Top of Stored data

/-!
# Route `ClassRecordThree`, crux `SchneiderAtThree` (item 19106): the REG3CERT finite-table consumer, chunk 1 ∕ 4
# (cell `bsd-stepL`, seat `bsd-stepL-reg3-eng` g5; `--supports stmt-BirchSwinnertonDyer-19106`)

HONEST FRAMING: BSD is not proved by any of this; nothing here closes the crux; Schneider's non-degeneracy conjecture
(barrier `PAdicHeightNondegeneracy`) is asserted NOWHERE; the theorem below is a FINITE conjunction of per-curve rung
theorems, one for each of the 181 models of `Reg3Cert.reg3certModels₁` (Cremona `62310y1` … `192444k1`), each of
which was already a kernel theorem modulo GZK (`Rows.rung_<label>` in `Theorems/ClassRecordThreeRegCertRows*.lean`, the BC5 rung `Rung62310y1.rung_62310y1_of_GZK`). The proof walks the
list literal: `W ∈ a :: l ↔ W = a ∨ W ∈ l`, one row theorem per head. Theorems only (0 defs, 0 facts).
References: [SteinWuthrich2013] §4.2 and Conj. 4.1; [KolyvaginEulerSystems1990] Thm. A (GZK).
-/

open WeierstrassCurve Literature.NumberTheory.EllipticCurves
  Literature.NumberTheory.EllipticCurves.Rank1Residual
  Summit.BirchSwinnertonDyer.Rank1Residual
  Summit.BirchSwinnertonDyer.Rank1Residual.X11b
  Summit.BirchSwinnertonDyer.Rank1Residual.X11b.RegMult

namespace Summit.BirchSwinnertonDyer.Rank1Residual.X11b.RegMult.Reg3Cert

Bottom of Stored data

### Problem to solve
The lines to copy are those above that contain the string "EllipticCurves".

### Written response
open WeierstrassCurve Literature.NumberTheory.EllipticCurves
  Literature.NumberTheory.EllipticCurves.Rank1Residual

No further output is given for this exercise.